→ **Work to be completed**: Every line in the listing below from the one with "have h1 : ∏" through the one with "end Summit.CriticalPhenomena.PercolationContinuityZ3.Theorems" is to be reproduced exactly, both ends included; leave out the rest.

[[ Listed records, beginning ]]

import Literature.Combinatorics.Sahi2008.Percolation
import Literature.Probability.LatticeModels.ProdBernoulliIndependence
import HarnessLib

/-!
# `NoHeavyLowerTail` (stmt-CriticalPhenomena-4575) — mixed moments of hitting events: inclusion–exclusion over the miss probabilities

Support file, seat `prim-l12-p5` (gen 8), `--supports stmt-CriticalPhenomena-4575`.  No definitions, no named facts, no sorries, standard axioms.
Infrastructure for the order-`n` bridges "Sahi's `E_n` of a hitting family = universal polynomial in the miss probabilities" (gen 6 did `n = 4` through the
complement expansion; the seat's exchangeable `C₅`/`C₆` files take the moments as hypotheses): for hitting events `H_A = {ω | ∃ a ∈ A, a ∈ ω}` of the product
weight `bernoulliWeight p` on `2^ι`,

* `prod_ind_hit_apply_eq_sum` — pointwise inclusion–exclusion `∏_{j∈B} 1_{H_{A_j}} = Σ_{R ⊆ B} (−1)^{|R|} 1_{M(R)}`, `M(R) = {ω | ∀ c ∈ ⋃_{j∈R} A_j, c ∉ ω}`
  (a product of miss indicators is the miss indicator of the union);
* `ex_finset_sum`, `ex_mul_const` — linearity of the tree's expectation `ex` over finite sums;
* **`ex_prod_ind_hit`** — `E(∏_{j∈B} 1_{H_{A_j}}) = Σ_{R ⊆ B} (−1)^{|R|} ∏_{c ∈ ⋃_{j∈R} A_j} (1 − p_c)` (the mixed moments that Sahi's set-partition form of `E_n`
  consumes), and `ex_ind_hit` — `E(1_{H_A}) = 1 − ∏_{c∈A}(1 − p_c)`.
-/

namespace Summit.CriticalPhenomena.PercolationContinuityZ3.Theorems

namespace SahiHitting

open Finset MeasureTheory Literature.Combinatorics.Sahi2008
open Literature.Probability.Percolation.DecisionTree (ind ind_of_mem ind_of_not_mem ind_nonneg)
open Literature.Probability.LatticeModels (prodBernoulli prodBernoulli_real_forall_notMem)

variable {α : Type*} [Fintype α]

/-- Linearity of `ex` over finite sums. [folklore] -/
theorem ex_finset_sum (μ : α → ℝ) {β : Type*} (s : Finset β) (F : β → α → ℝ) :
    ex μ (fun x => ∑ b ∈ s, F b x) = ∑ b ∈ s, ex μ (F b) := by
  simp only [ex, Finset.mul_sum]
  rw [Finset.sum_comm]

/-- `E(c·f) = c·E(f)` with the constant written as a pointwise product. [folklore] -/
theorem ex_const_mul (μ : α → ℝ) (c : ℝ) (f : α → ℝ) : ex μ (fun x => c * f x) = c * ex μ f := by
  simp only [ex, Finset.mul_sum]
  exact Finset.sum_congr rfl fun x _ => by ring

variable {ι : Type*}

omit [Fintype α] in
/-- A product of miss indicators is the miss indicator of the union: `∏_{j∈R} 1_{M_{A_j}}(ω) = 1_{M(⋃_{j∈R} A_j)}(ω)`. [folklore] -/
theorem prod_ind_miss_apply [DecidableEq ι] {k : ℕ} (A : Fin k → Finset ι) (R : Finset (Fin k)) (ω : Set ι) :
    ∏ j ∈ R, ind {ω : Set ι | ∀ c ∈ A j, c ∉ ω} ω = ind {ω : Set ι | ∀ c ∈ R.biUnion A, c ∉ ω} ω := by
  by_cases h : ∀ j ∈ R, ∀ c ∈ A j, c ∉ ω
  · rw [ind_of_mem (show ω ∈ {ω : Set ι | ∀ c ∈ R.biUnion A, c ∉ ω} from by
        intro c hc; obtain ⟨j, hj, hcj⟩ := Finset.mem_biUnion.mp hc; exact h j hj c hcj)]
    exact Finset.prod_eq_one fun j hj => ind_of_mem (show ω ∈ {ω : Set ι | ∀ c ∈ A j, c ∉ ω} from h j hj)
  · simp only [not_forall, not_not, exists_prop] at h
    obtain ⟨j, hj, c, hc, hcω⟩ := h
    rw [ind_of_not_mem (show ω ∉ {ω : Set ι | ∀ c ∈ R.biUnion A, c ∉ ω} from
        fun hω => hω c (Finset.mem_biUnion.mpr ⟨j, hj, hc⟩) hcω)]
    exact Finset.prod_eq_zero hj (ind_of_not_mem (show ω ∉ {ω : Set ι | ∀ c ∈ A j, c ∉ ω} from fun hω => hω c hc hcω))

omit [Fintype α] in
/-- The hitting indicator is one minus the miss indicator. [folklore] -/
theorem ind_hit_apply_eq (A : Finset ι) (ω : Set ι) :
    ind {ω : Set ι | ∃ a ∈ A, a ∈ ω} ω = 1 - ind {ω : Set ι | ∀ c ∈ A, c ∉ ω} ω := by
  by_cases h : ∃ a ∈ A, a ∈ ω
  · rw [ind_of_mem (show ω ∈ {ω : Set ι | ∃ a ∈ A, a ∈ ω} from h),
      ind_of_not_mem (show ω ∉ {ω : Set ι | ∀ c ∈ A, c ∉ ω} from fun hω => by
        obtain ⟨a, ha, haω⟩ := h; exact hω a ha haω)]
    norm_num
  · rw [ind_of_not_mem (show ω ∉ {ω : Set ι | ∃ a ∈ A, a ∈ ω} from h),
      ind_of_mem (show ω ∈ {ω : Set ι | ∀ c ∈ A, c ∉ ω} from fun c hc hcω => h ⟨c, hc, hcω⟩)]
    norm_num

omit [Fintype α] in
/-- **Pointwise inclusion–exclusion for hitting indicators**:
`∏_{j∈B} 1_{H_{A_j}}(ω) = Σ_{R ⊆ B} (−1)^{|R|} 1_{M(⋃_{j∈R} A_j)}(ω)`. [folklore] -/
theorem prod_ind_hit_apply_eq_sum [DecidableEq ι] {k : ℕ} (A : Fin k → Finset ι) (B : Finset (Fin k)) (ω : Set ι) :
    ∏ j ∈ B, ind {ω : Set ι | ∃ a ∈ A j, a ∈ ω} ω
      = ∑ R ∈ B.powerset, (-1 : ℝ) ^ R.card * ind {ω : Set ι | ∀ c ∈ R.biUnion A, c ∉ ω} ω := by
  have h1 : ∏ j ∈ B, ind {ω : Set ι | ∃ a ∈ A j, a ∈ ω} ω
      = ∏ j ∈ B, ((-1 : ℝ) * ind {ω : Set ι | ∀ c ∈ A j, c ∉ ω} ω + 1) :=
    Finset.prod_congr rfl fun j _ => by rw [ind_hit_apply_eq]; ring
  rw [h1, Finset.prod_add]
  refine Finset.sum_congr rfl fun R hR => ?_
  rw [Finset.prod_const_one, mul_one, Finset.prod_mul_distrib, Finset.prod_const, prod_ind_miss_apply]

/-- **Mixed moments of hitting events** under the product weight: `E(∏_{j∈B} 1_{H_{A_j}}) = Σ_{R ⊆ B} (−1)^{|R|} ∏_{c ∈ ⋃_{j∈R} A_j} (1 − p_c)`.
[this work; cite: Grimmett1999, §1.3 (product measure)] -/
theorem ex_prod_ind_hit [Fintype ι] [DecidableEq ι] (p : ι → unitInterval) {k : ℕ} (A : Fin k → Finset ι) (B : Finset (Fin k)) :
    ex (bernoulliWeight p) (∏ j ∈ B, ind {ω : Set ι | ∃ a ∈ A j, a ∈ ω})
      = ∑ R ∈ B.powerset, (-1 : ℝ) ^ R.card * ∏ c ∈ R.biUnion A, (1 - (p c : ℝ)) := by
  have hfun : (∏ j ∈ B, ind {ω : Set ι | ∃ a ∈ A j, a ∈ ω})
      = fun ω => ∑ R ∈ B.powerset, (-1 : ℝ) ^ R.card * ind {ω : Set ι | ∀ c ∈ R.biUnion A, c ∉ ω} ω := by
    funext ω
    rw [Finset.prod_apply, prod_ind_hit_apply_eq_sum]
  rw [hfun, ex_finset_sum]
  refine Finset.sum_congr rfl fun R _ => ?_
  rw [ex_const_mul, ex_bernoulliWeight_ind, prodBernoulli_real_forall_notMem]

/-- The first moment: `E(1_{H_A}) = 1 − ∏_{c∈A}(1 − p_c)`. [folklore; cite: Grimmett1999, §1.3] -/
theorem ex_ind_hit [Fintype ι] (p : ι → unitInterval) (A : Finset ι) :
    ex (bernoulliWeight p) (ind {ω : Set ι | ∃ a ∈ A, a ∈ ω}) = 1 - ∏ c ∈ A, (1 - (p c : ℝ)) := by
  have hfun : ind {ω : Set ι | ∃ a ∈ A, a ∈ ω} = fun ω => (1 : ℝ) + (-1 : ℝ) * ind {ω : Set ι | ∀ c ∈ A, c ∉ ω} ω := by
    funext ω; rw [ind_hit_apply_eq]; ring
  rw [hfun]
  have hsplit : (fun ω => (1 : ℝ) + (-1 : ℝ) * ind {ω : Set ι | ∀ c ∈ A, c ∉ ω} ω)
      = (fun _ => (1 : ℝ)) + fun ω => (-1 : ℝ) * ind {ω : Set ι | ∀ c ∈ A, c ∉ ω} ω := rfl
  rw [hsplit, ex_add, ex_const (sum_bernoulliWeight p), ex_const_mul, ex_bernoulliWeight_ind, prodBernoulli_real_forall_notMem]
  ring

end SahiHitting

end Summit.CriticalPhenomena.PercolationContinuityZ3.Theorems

[[ Listed records, end ]]
[[ Listed records, beginning ]]

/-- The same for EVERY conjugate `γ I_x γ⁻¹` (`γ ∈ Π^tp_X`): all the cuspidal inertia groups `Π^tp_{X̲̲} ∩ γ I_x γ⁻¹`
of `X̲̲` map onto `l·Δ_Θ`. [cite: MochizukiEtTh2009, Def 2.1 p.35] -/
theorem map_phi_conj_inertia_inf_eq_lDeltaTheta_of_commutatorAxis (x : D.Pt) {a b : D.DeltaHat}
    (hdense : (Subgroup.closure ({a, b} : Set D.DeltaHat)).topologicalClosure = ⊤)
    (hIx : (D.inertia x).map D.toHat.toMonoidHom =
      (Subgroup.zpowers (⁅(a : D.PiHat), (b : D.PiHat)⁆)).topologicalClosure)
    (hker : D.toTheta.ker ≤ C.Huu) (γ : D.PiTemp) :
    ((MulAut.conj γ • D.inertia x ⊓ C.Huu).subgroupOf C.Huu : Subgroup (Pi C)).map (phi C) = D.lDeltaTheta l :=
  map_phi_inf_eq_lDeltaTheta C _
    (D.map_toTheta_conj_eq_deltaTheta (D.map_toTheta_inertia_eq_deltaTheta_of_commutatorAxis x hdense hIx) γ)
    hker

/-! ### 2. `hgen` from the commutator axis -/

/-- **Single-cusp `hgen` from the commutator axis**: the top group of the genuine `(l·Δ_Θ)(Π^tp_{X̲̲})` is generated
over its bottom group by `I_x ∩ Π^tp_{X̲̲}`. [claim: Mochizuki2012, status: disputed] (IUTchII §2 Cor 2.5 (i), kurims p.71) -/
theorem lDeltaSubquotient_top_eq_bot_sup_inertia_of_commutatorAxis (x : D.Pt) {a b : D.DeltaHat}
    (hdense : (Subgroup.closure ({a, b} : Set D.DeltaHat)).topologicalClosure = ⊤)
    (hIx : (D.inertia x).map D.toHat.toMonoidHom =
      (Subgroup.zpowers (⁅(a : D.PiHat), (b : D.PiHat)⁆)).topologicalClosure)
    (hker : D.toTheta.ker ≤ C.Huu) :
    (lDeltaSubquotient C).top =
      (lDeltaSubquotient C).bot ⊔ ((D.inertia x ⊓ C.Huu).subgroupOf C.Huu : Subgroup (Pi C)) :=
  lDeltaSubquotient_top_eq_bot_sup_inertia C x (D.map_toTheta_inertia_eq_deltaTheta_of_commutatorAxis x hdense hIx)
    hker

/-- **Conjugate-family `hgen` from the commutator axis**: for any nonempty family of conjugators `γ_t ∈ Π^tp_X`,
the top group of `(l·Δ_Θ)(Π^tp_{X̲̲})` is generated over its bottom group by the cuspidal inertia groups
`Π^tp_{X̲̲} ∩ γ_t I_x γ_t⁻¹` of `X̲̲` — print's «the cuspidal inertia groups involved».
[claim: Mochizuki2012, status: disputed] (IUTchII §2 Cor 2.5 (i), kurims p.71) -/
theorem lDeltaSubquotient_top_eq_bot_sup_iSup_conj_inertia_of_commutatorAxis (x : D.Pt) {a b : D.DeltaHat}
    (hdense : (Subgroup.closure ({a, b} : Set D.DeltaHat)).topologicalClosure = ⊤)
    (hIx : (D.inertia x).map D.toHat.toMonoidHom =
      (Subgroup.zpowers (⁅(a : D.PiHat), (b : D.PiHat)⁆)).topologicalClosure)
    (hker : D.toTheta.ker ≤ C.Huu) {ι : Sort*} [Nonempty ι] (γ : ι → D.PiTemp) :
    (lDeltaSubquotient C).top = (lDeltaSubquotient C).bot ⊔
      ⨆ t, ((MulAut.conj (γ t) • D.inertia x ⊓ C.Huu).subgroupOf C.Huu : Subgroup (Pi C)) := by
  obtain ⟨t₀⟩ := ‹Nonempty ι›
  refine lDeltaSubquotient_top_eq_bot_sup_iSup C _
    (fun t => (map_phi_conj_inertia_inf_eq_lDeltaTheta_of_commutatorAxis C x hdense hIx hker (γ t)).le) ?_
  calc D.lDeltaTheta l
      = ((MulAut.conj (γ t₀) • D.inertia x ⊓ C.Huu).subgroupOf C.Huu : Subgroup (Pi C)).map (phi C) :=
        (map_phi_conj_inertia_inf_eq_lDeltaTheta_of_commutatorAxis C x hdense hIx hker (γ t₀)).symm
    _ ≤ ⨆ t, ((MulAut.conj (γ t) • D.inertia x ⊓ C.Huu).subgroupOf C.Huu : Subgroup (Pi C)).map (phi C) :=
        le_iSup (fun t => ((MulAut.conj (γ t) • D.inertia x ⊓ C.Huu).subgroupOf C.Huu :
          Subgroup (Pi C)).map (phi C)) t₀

[[ Listed records, end ]]
[[ Listed records, beginning ]]

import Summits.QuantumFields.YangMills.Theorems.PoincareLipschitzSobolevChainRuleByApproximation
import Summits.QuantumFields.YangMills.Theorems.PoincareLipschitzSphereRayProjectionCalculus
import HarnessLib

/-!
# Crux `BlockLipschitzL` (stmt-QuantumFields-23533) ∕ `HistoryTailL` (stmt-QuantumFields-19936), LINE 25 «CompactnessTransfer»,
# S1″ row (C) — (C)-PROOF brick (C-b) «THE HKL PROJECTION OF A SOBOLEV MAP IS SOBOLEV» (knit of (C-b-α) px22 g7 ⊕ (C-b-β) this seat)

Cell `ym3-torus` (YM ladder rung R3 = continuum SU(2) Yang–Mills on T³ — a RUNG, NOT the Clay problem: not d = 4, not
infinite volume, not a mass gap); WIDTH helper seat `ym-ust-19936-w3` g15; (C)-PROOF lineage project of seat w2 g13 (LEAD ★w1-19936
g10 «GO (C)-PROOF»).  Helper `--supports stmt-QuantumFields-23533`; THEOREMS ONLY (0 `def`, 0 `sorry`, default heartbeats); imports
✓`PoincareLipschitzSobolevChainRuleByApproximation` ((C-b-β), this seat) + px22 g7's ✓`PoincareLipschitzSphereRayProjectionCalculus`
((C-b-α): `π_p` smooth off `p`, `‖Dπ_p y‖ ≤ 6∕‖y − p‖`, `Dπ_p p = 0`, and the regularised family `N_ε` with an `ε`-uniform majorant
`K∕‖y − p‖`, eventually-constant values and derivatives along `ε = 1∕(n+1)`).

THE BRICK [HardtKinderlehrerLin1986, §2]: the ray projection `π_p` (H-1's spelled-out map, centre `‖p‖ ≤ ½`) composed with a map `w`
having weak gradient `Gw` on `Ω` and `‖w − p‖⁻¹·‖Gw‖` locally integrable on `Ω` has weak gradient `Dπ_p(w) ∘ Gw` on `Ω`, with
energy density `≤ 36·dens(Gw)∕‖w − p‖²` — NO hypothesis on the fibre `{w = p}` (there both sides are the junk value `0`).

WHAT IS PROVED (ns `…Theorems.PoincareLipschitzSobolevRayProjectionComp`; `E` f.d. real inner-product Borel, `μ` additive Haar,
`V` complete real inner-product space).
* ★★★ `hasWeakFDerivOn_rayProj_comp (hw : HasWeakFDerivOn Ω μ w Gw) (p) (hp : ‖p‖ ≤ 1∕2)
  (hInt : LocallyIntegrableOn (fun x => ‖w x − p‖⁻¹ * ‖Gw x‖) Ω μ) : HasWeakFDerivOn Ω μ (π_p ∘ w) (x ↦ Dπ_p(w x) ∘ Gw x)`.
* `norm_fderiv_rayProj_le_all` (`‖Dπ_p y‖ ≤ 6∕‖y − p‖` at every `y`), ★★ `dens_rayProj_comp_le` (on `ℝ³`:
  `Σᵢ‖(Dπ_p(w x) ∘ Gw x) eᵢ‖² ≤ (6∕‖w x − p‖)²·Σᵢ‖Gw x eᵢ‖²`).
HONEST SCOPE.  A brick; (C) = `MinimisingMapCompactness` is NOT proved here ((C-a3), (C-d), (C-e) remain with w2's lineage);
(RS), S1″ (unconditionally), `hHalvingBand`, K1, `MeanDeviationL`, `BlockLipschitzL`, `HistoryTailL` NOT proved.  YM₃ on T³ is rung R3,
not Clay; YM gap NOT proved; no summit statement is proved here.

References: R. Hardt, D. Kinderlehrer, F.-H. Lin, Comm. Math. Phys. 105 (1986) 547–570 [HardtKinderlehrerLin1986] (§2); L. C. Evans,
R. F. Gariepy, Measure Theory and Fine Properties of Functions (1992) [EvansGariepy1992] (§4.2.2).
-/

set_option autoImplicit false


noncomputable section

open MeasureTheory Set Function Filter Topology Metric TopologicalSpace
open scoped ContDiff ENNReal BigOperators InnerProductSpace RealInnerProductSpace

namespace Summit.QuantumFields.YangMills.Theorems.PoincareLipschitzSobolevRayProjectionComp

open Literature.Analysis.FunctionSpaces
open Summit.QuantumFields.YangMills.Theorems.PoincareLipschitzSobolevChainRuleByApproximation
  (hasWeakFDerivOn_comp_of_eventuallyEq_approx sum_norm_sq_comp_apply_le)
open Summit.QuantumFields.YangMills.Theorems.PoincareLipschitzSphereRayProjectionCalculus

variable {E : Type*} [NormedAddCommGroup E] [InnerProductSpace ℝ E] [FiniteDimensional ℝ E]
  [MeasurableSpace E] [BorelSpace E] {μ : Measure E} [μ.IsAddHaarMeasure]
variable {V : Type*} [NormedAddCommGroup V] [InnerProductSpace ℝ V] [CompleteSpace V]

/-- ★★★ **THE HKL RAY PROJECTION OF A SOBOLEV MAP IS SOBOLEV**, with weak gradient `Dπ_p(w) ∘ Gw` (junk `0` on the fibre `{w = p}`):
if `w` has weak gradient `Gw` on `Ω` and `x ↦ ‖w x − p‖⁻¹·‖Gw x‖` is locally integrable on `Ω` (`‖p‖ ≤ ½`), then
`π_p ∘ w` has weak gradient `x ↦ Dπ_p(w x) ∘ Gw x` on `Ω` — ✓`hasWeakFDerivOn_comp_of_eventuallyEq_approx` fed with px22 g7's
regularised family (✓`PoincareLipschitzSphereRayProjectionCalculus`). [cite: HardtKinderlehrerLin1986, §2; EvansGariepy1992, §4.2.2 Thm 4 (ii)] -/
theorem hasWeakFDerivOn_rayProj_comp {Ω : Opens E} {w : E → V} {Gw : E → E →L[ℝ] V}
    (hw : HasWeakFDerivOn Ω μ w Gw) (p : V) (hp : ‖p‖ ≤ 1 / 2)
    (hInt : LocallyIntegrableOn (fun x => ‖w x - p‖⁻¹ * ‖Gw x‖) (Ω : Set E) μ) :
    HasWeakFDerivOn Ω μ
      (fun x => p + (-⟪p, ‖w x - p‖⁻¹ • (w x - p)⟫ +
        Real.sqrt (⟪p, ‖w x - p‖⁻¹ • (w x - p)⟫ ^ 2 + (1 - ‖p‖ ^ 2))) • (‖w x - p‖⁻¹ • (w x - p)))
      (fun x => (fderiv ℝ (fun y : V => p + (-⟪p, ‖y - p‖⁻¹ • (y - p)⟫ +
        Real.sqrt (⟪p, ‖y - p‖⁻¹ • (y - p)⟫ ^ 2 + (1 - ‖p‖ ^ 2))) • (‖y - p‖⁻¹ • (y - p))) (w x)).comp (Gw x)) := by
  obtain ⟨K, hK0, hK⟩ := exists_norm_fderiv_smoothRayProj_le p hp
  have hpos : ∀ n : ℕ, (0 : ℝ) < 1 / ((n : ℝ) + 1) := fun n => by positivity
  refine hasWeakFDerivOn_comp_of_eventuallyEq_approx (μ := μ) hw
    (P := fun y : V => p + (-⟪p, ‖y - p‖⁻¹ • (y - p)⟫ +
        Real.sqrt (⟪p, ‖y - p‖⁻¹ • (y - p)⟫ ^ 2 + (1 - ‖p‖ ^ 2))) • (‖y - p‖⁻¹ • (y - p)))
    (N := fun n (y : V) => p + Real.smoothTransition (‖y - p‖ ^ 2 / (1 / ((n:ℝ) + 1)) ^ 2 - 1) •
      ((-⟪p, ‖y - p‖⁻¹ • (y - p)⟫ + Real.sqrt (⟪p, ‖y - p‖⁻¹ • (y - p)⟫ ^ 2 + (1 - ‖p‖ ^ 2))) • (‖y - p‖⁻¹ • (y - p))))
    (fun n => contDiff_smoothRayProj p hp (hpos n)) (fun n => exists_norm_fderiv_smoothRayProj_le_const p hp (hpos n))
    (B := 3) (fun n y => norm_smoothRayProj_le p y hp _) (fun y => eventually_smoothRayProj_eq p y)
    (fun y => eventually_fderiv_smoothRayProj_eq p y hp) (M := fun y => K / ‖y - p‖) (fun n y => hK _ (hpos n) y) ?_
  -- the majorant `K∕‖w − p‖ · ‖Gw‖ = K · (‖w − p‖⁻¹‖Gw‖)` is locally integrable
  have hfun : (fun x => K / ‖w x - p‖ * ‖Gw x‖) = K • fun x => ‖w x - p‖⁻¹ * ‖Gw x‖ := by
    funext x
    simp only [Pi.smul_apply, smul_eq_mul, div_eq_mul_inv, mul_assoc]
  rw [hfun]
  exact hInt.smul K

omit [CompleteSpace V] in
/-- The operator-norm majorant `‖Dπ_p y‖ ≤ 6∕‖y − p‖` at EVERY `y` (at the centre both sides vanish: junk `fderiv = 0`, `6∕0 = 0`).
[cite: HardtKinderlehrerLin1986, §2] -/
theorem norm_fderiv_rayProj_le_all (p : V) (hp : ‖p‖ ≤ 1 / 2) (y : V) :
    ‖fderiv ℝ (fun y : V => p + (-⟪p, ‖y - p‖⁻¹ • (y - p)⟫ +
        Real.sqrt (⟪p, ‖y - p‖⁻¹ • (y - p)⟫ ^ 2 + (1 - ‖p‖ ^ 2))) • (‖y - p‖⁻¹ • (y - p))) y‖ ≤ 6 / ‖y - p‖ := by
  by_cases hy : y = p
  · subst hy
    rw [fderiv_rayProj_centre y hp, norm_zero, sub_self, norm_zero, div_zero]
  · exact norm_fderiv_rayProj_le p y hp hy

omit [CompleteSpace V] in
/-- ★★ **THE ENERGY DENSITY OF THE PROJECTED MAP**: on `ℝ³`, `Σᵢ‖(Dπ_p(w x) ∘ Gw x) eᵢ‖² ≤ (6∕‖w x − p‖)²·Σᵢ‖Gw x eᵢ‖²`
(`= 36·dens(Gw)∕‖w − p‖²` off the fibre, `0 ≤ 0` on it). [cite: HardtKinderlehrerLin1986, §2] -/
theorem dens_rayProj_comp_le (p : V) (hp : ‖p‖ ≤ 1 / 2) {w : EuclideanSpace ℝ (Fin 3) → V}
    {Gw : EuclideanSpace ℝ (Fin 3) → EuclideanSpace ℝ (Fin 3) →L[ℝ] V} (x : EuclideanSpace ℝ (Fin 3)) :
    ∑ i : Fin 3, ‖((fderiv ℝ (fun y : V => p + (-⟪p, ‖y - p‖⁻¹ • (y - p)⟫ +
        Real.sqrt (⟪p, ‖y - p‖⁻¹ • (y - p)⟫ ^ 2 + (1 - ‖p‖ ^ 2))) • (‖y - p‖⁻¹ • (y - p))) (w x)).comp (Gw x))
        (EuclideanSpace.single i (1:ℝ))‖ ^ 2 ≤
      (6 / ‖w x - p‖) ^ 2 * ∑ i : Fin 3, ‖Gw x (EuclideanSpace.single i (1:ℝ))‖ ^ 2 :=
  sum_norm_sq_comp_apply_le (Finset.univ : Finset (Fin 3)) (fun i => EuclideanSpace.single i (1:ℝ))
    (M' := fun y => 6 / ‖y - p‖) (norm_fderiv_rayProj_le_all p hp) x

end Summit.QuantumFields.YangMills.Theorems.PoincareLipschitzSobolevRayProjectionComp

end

[[ Listed records, end ]]

→ **Exercise output**:
  have h1 : ∏ j ∈ B, ind {ω : Set ι | ∃ a ∈ A j, a ∈ ω} ω
      = ∏ j ∈ B, ((-1 : ℝ) * ind {ω : Set ι | ∀ c ∈ A j, c ∉ ω} ω + 1) :=
    Finset.prod_congr rfl fun j _ => by rw [ind_hit_apply_eq]; ring
  rw [h1, Finset.prod_add]
  refine Finset.sum_congr rfl fun R hR => ?_
  rw [Finset.prod_const_one, mul_one, Finset.prod_mul_distrib, Finset.prod_const, prod_ind_miss_apply]

/-- **Mixed moments of hitting events** under the product weight: `E(∏_{j∈B} 1_{H_{A_j}}) = Σ_{R ⊆ B} (−1)^{|R|} ∏_{c ∈ ⋃_{j∈R} A_j} (1 − p_c)`.
[this work; cite: Grimmett1999, §1.3 (product measure)] -/
theorem ex_prod_ind_hit [Fintype ι] [DecidableEq ι] (p : ι → unitInterval) {k : ℕ} (A : Fin k → Finset ι) (B : Finset (Fin k)) :
    ex (bernoulliWeight p) (∏ j ∈ B, ind {ω : Set ι | ∃ a ∈ A j, a ∈ ω})
      = ∑ R ∈ B.powerset, (-1 : ℝ) ^ R.card * ∏ c ∈ R.biUnion A, (1 - (p c : ℝ)) := by
  have hfun : (∏ j ∈ B, ind {ω : Set ι | ∃ a ∈ A j, a ∈ ω})
      = fun ω => ∑ R ∈ B.powerset, (-1 : ℝ) ^ R.card * ind {ω : Set ι | ∀ c ∈ R.biUnion A, c ∉ ω} ω := by
    funext ω
    rw [Finset.prod_apply, prod_ind_hit_apply_eq_sum]
  rw [hfun, ex_finset_sum]
  refine Finset.sum_congr rfl fun R _ => ?_
  rw [ex_const_mul, ex_bernoulliWeight_ind, prodBernoulli_real_forall_notMem]

/-- The first moment: `E(1_{H_A}) = 1 − ∏_{c∈A}(1 − p_c)`. [folklore; cite: Grimmett1999, §1.3] -/
theorem ex_ind_hit [Fintype ι] (p : ι → unitInterval) (A : Finset ι) :
    ex (bernoulliWeight p) (ind {ω : Set ι | ∃ a ∈ A, a ∈ ω}) = 1 - ∏ c ∈ A, (1 - (p c : ℝ)) := by
  have hfun : ind {ω : Set ι | ∃ a ∈ A, a ∈ ω} = fun ω => (1 : ℝ) + (-1 : ℝ) * ind {ω : Set ι | ∀ c ∈ A, c ∉ ω} ω := by
    funext ω; rw [ind_hit_apply_eq]; ring
  rw [hfun]
  have hsplit : (fun ω => (1 : ℝ) + (-1 : ℝ) * ind {ω : Set ι | ∀ c ∈ A, c ∉ ω} ω)
      = (fun _ => (1 : ℝ)) + fun ω => (-1 : ℝ) * ind {ω : Set ι | ∀ c ∈ A, c ∉ ω} ω := rfl
  rw [hsplit, ex_add, ex_const (sum_bernoulliWeight p), ex_const_mul, ex_bernoulliWeight_ind, prodBernoulli_real_forall_notMem]
  ring

end SahiHitting

end Summit.CriticalPhenomena.PercolationContinuityZ3.Theorems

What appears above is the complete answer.